Liczy się doręczenie, a nie data wysłania

Zgodnie z prawem, właściciel użytkowanego wieczyście gruntu, jeżeli chce dokonać aktualizacji opłaty za użytkowanie, musi pisemnie wypowiedzieć jej dotychczasową wysokość i wskazać nową. Jednostka samorządu bądź Skarb Państwa ma na to czas do 31 grudnia roku poprzedzającego rok, w którym miałaby zacząć obowiązywać nowa wysokość opłaty. Do obliczania tych terminów stosuje się – co niezwykle istotne – przepisy kodeksu postępowania administracyjnego.

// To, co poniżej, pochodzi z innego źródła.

import Mathlib
import Summits.ValiantsHypothesis.ValiantsHypothesis.Theorems.LacunarySymmetroidMatrixDescartesInertiaTypeRuns
import Summits.ValiantsHypothesis.ValiantsHypothesis.Theorems.LacunarySymmetroidMatrixDescartesStubNegRoots
import Summits.ValiantsHypothesis.ValiantsHypothesis.Theorems.LacunarySymmetroidMatrixDescartesCensusFatSectors

/-!
# `MatrixDescartes` (stmt-ValiantsHypothesis-18050) — the FEW-TYPE-RUNS SECTOR in the crux's currency: at most `K + 1` type runs on
# each half-line ⇒ `Z ≤ 2(K+1)m + 1` distinct real zeros ⇒ the crux inequality at every fat format

HONEST FRAMING.  Cell `pub-symmetroid`, seat `val-sym-mdr-p2` (gen 17); helper LEAF file `--supports` the crux
`Theses.LacunarySymmetroid.MatrixDescartes`, NO closure claim.  Like `…DefiniteMomentsMDR`, `…ZonesMDR`, `…OneCrossingMDR`,
`…InertiaOneTypeMDR` it imports the census cone's `Census.fatFormat_absorb` (theses-cone warning: leaf file, nothing imports it).  The
broadest format-free family of this lineage on which the crux inequality `Z^q ≤ 2^{K⌊log₂K⌋}` is PROVED at every admissible size:
it is cut out by FIRST-ORDER DATA AT THE ROOTS only (the signs of the kernel forms), contains the hyperbolic sector (`K − 1` runs of
alternating type), the one-crossing / one-type sectors (one run) and the sign-word sectors with their test scales; what it excludes
is exactly «more than `K + 1` alternations of crossing direction along the positive axis» — the interleaved revivals of g16's
§4c reading.  Nothing here bears on the crux in its window, on `stub_twoSided`, on `DoorA26`/`DoorA34`, registers, or `VP ≠ VNP`.

CONTENT.  A TYPE-RUN PARTITION with `K + 1` windows for the letters `S`: separators `0 < w₀ < ⋯ < w_{K+1}`, non-singular for
`F(x) = ∑ x^{dₖ}Sₖ`, enclosing every positive root of `det F`, each window `(wᵢ, wᵢ₊₁)` carrying roots of one definite type (or
none).  (§1) `typeRuns_realRoots_le`: type-run partitions with `K + 1` windows for `S` and for the reflected letters `(−1)^{dₖ}Sₖ`
give `Z ≤ (K+1)m + (K+1)m + 1` (`Inertia.card_posRoots_multiset_le_mul_of_typeRuns` twice + `stub_negRoots`).  (§2) `typeRuns_mdr`:
hence `Z^q ≤ 2^{K⌊log₂K⌋}` for `K ≥ K₀(c, q)`, `m ≤ 2^{(⌊log₂K⌋+c)^c}`. [folklore]; axioms standard; no definitions.
-/

-- layout Summits/ValiantsHypothesis/ValiantsHypothesis forces the duplicated namespace component
set_option linter.dupNamespace false

namespace Summit.ValiantsHypothesis.ValiantsHypothesis.Theorems.LacunarySymmetroidMatrixDescartes

open Polynomial Matrix Finset
open scoped BigOperators Topology

namespace Inertia

/-! ## §1 Both half-lines -/

/-- **`K + 1` type runs ⇒ `Z₊ ≤ (K+1)·m` distinct positive roots.** [folklore] -/
theorem card_posRoots_le_of_typeRuns {K m : ℕ} (d : Fin K → ℕ) (S : Fin K → Matrix (Fin m) (Fin m) ℝ)
    (hS : ∀ l, (S l).IsSymm)
    (hruns : ∃ w : Fin (K + 2) → ℝ, StrictMono w ∧ 0 < w 0 ∧ (∀ i, (∑ k, w i ^ d k • S k).det ≠ 0) ∧
      (∀ t, 0 < t → (∑ k, t ^ d k • S k).det = 0 → w 0 < t ∧ t < w (Fin.last (K + 1))) ∧
      (∀ i : Fin (K + 1),
        (∀ t, w i.castSucc < t → t < w i.succ → (∑ k, t ^ d k • S k).det = 0 → ∀ u : Fin m → ℝ,
          (∑ k, t ^ d k • S k) *ᵥ u = 0 → u ≠ 0 →
            (derivative (∑ k, C (u ⬝ᵥ (S k *ᵥ u)) * (X : ℝ[X]) ^ d k)).eval t < 0) ∨
        (∀ t, w i.castSucc < t → t < w i.succ → (∑ k, t ^ d k • S k).det = 0 → ∀ u : Fin m → ℝ,
          (∑ k, t ^ d k • S k) *ᵥ u = 0 → u ≠ 0 →
            0 < (derivative (∑ k, C (u ⬝ᵥ (S k *ᵥ u)) * (X : ℝ[X]) ^ d k)).eval t))) :
    ((Matrix.det (∑ k, ((X : ℝ[X]) ^ d k) • (S k).map C)).roots.toFinset.filter (fun t => 0 < t)).card ≤ (K + 1) * m := by
  classical
  obtain ⟨w, hw, hw0, hns, henc, hr⟩ := hruns
  have h := card_posRoots_multiset_le_mul_of_typeRuns d S hS (K + 1) w hw hw0 hns henc hr
  rw [Fintype.card_fin] at h
  refine le_trans ?_ h
  rw [← Multiset.toFinset_filter]
  exact Multiset.toFinset_card_le _

/-- **Real zeros on the two-sided few-type-runs sector.**  Real symmetric `m × m` letters; if `F(X)` and the reflected pencil
`F(−X) = ∑ X^{dₗ}((−1)^{dₗ}Sₗ)` both admit type-run partitions with `K + 1` windows, then `det F` has at most
`(K+1)m + (K+1)m + 1` distinct real zeros. [folklore] -/
theorem typeRuns_realRoots_le (K m : ℕ) (d : Fin K → ℕ) (S : Fin K → Matrix (Fin m) (Fin m) ℝ) (hS : ∀ l, (S l).IsSymm)
    (hruns : ∃ w : Fin (K + 2) → ℝ, StrictMono w ∧ 0 < w 0 ∧ (∀ i, (∑ k, w i ^ d k • S k).det ≠ 0) ∧
      (∀ t, 0 < t → (∑ k, t ^ d k • S k).det = 0 → w 0 < t ∧ t < w (Fin.last (K + 1))) ∧
      (∀ i : Fin (K + 1),
        (∀ t, w i.castSucc < t → t < w i.succ → (∑ k, t ^ d k • S k).det = 0 → ∀ u : Fin m → ℝ,
          (∑ k, t ^ d k • S k) *ᵥ u = 0 → u ≠ 0 →
            (derivative (∑ k, C (u ⬝ᵥ (S k *ᵥ u)) * (X : ℝ[X]) ^ d k)).eval t < 0) ∨
        (∀ t, w i.castSucc < t → t < w i.succ → (∑ k, t ^ d k • S k).det = 0 → ∀ u : Fin m → ℝ,
          (∑ k, t ^ d k • S k) *ᵥ u = 0 → u ≠ 0 →
            0 < (derivative (∑ k, C (u ⬝ᵥ (S k *ᵥ u)) * (X : ℝ[X]) ^ d k)).eval t)))
    (hruns' : ∃ w : Fin (K + 2) → ℝ, StrictMono w ∧ 0 < w 0 ∧
      (∀ i, (∑ k, w i ^ d k • (((-1 : ℝ) ^ d k) • S k)).det ≠ 0) ∧
      (∀ t, 0 < t → (∑ k, t ^ d k • (((-1 : ℝ) ^ d k) • S k)).det = 0 → w 0 < t ∧ t < w (Fin.last (K + 1))) ∧
      (∀ i : Fin (K + 1),
        (∀ t, w i.castSucc < t → t < w i.succ → (∑ k, t ^ d k • (((-1 : ℝ) ^ d k) • S k)).det = 0 → ∀ u : Fin m → ℝ,
          (∑ k, t ^ d k • (((-1 : ℝ) ^ d k) • S k)) *ᵥ u = 0 → u ≠ 0 →
            (derivative (∑ k, C (u ⬝ᵥ ((((-1 : ℝ) ^ d k) • S k) *ᵥ u)) * (X : ℝ[X]) ^ d k)).eval t < 0) ∨
        (∀ t, w i.castSucc < t → t < w i.succ → (∑ k, t ^ d k • (((-1 : ℝ) ^ d k) • S k)).det = 0 → ∀ u : Fin m → ℝ,
          (∑ k, t ^ d k • (((-1 : ℝ) ^ d k) • S k)) *ᵥ u = 0 → u ≠ 0 →
            0 < (derivative (∑ k, C (u ⬝ᵥ ((((-1 : ℝ) ^ d k) • S k) *ᵥ u)) * (X : ℝ[X]) ^ d k)).eval t))) :
    (Matrix.det (∑ l, ((X : ℝ[X]) ^ d l) • (S l).map C)).roots.toFinset.card ≤ (K + 1) * m + (K + 1) * m + 1 := by
  have h1 := card_posRoots_le_of_typeRuns d S hS hruns
  have h2 := card_posRoots_le_of_typeRuns d (fun l => ((-1 : ℝ) ^ d l) • S l) (fun l => (hS l).smul _) hruns'
  have h3 := stub_negRoots K m d S
  omega

/-! ## §2 The crux's inequality on the sector -/

/-- **The crux inequality on the two-sided few-type-runs sector, every fat format.**  For all `c, q` there is `K₀` such that for
`K ≥ K₀`, `m ≤ 2^{(⌊log₂K⌋+c)^c}`, all exponents and all real symmetric letters such that `F(X)` and `F(−X)` both admit type-run
partitions with `K + 1` windows: `Z^q ≤ 2^{K⌊log₂K⌋}`. [folklore] -/
theorem typeRuns_mdr (c q : ℕ) : ∃ K₀ : ℕ, ∀ K m : ℕ, K₀ ≤ K → m ≤ 2 ^ ((Nat.log 2 K + c) ^ c) →
    ∀ (d : Fin K → ℕ) (S : Fin K → Matrix (Fin m) (Fin m) ℝ), (∀ l, (S l).IsSymm) →
    (∃ w : Fin (K + 2) → ℝ, StrictMono w ∧ 0 < w 0 ∧ (∀ i, (∑ k, w i ^ d k • S k).det ≠ 0) ∧
      (∀ t, 0 < t → (∑ k, t ^ d k • S k).det = 0 → w 0 < t ∧ t < w (Fin.last (K + 1))) ∧
      (∀ i : Fin (K + 1),
        (∀ t, w i.castSucc < t → t < w i.succ → (∑ k, t ^ d k • S k).det = 0 → ∀ u : Fin m → ℝ,
          (∑ k, t ^ d k • S k) *ᵥ u = 0 → u ≠ 0 →
            (derivative (∑ k, C (u ⬝ᵥ (S k *ᵥ u)) * (X : ℝ[X]) ^ d k)).eval t < 0) ∨
        (∀ t, w i.castSucc < t → t < w i.succ → (∑ k, t ^ d k • S k).det = 0 → ∀ u : Fin m → ℝ,
          (∑ k, t ^ d k • S k) *ᵥ u = 0 → u ≠ 0 →
            0 < (derivative (∑ k, C (u ⬝ᵥ (S k *ᵥ u)) * (X : ℝ[X]) ^ d k)).eval t))) →
    (∃ w : Fin (K + 2) → ℝ, StrictMono w ∧ 0 < w 0 ∧
      (∀ i, (∑ k, w i ^ d k • (((-1 : ℝ) ^ d k) • S k)).det ≠ 0) ∧
      (∀ t, 0 < t → (∑ k, t ^ d k • (((-1 : ℝ) ^ d k) • S k)).det = 0 → w 0 < t ∧ t < w (Fin.last (K + 1))) ∧
      (∀ i : Fin (K + 1),
        (∀ t, w i.castSucc < t → t < w i.succ → (∑ k, t ^ d k • (((-1 : ℝ) ^ d k) • S k)).det = 0 → ∀ u : Fin m → ℝ,
          (∑ k, t ^ d k • (((-1 : ℝ) ^ d k) • S k)) *ᵥ u = 0 → u ≠ 0 →
            (derivative (∑ k, C (u ⬝ᵥ ((((-1 : ℝ) ^ d k) • S k) *ᵥ u)) * (X : ℝ[X]) ^ d k)).eval t < 0) ∨
        (∀ t, w i.castSucc < t → t < w i.succ → (∑ k, t ^ d k • (((-1 : ℝ) ^ d k) • S k)).det = 0 → ∀ u : Fin m → ℝ,
          (∑ k, t ^ d k • (((-1 : ℝ) ^ d k) • S k)) *ᵥ u = 0 → u ≠ 0 →
            0 < (derivative (∑ k, C (u ⬝ᵥ ((((-1 : ℝ) ^ d k) • S k) *ᵥ u)) * (X : ℝ[X]) ^ d k)).eval t))) →
    (Matrix.det (∑ l, ((X : ℝ[X]) ^ d l) • (S l).map C)).roots.toFinset.card ^ q ≤ 2 ^ (K * Nat.log 2 K) := by
  obtain ⟨K₀, hK₀⟩ := Census.fatFormat_absorb 1 c q
  refine ⟨K₀, fun K m hK hm d S hS hruns hruns' => hK₀ K m _ hK hm ?_⟩
  have hZ := typeRuns_realRoots_le K m d S hS hruns hruns'
  have h4 : (K + 1) * m + (K + 1) * m + 1 ≤ 2 ^ 1 * (m + 1) * (K + 1) := by nlinarith
  exact hZ.trans h4

end Inertia

end Summit.ValiantsHypothesis.ValiantsHypothesis.Theorems.LacunarySymmetroidMatrixDescartes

To powoduje, że właściwie nie ma wątpliwości, iż warunkiem skutecznej zmiany opłaty za użytkowanie wieczyste na dzień 1 stycznia 2019 r., jest doręczenie użytkownikowi wieczystemu wypowiedzenia dotychczasowej wysokości opłaty do 31 grudnia 2018 r. Pewne wątpliwości mogą pojawić się jedynie w sytuacji, gdy wypowiedzenie wysłano przed końcem starego roku, ale nie zostało ono dostarczone do użytkownika wieczystego, gdyż np. nie odebrał on listu.
W takiej sytuacji operator pocztowy przechowuje przesyłkę przez 14 dni. Doręczenie następuje jednak w momencie, gdy użytkownik wieczysty odbierze list. Jeżeli nie uczynił tego do 31 grudnia 2018 r., nowa wysokość opłaty nie będzie mogła zacząć obowiązywać od 1 stycznia 2019 r. Podobnie stanie się w sytuacji, gdy 14-dniowy okres przechowywania przesyłki upłynie po Nowym Roku. Wynika to z faktu, iż – zgodnie z k.p.a. – w przypadku niepodjęcia przesyłki przez adresata w tym terminie doręczenie uznaje się za dokonane po upływie 14 dni.

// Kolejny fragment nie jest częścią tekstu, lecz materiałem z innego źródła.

import Literature.Barriers.RiemannHypothesis.TuranPartialSumsMontgomeryLine
import Literature.Barriers.RiemannHypothesis.TuranPartialSumsMontgomeryPerron
import Literature.Barriers.RiemannHypothesis.TuranPartialSumsMontgomeryRouche
import Literature.Barriers.RiemannHypothesis.TuranPartialSumsBohr
import Mathlib.Analysis.SpecialFunctions.Pow.Asymptotics
import HarnessLib

/-!
# Montgomery 1983 — proof of `Montgomery1983_theorem`

Proofs-only companion of `Literature/Barriers/RiemannHypothesis/TuranPartialSums.lean`: it discharges the named
fact `Literature.Barriers.RiemannHypothesis.Montgomery1983_theorem` (H. L. Montgomery, *Zeros of approximations
to the zeta function*, 1983, Theorem p. 497: for `0 < c < 4/π − 1` and `N > N₀(c)`, `Σ_{n ≤ N} n^{-s}` has zeros
in `σ > 1 + c (log log N)/log N`) as `Montgomery1983_theorem_holds`. No definitions, no named facts.

The argument follows the source. §2: by Bohr's equivalence theorem it suffices to find, for a completely
multiplicative unimodular twist `a`, a zero of `Σ_{n ≤ N} a(n) n^{-s}` in the same half-plane
(`Montgomery1983_theorem_of_twisted_zeros`, file `TuranPartialSumsBohr.lean`). The twist `a = a_m` of
`TuranPartialSumsMontgomeryTwist.lean` ((8)–(13)) has `κ = b̂(1) − b̂(0) − 1 > c` for `m` large. §3: its Dirichlet
series is `f = exp Φ` with the singularities described by Lemma 4 (`TuranPartialSumsMontgomeryEuler.lean`). §4:
`norm_partialSum_sub_main_le` assembles the truncated Perron formula (`TuranPartialSumsMontgomeryPerron.lean`),
the piece-by-piece analysis of the line integral (`TuranPartialSumsMontgomeryLine.lean`) and the Hankel integral
(`TuranPartialSumsMontgomeryHankel.lean`) into
`F_N(s) = f(s) + D Λ^{β−1} x^{1+i−s}/(Γ(β)(1 + 1/Λ + i − s)) + (error)` just right of `1`
(`x = N + 1/2`, `Λ = log x`, `β = b̂(1)`); `exists_twistedPartialSum_zero` compares `F_N` with the model
`a e^{−Λ(s−1)} + C`, `C = f(1 + κ log Λ/Λ)`, on a disc of radius `1/(2Λ)` about a zero `s₀` of the model and
applies Rouché's theorem (`TuranPartialSumsMontgomeryRouche.lean`), giving a zero with
`Re s > 1 + (κ log Λ − β₀ log(κ log Λ) − O(1))/Λ` (`β₀ = −b̂(0)`); the hypotheses of that quantitative core hold
for all large `Λ` (`eventually_basic`, `eventually_R`, `eventually_k0`, `eventually_rest`,
`eventually_exponent`), which yields the theorem since `κ > c`.

Deviation from the printed proof: the contour is kept on `Re(s+w) = 1 + 1/log x` (no continuation of `log ζ`
to the left of `1` is used), at the price of the explicit piece-by-piece bookkeeping of
`TuranPartialSumsMontgomeryLine.lean`; the exponent obtained is the same.

## References

* [Montgomery1983] H. L. Montgomery, *Zeros of approximations to the zeta function*, in: Studies in Pure
  Mathematics to the memory of Paul Turán, Birkhäuser 1983, 497–506.
-/

noncomputable section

Trzeba zaskarżyć pismo do SKO

Należy pamiętać o ważnym wyjątku ustanowionym przez ustawę przekształceniową, która weszła w życie w Nowy Rok. Otóż w przypadku gdy użytkowanie wieczyste ustanowiono lub przeniesiono w okresie od 1 stycznia do 31 grudnia 2018 r., wysokość opłaty jest równa wysokości opłaty rocznej z tytułu użytkowania wieczystego, która zgodnie z postanowieniami umowy obowiązywałaby od 1 stycznia 2019 r. Zasada ta wynika z faktu, iż zgodnie z ustawą o gospodarce nieruchomościami za pierwszy rok użytkowania wieczystego nie wnosi się opłaty rocznej. W takich przypadkach dotychczasowi właściciele właściwie nie mieli manewru przy kształtowaniu opłaty za przekształcenie.
W każdym razie, aby zmienić wysokość opłaty za użytkowanie wieczyste, a tym samym opłaty za przekształcenie, właściciele gruntu musieli się wyrobić ze wszystkim formalnościami do 31 grudnia 2018 r. Jeżeli tego nie zrobili, nie mają już szans na nadrobienie tej zaległości. Stąd wysyłanie po 1 stycznia tego roku jakichkolwiek pism związanych z aktualizacją opłaty za użytkowanie, nawet datowanych na poprzedni rok, nie ma tu żadnego znaczenia, a jednocześnie sensu. Warto pamiętać, że w przypadku otrzymania takiego pisma w bieżącym roku należy je zaskarżyć do Samorządowego Kolegium Odwoławczego, wskazując na jego bezprzedmiotowość.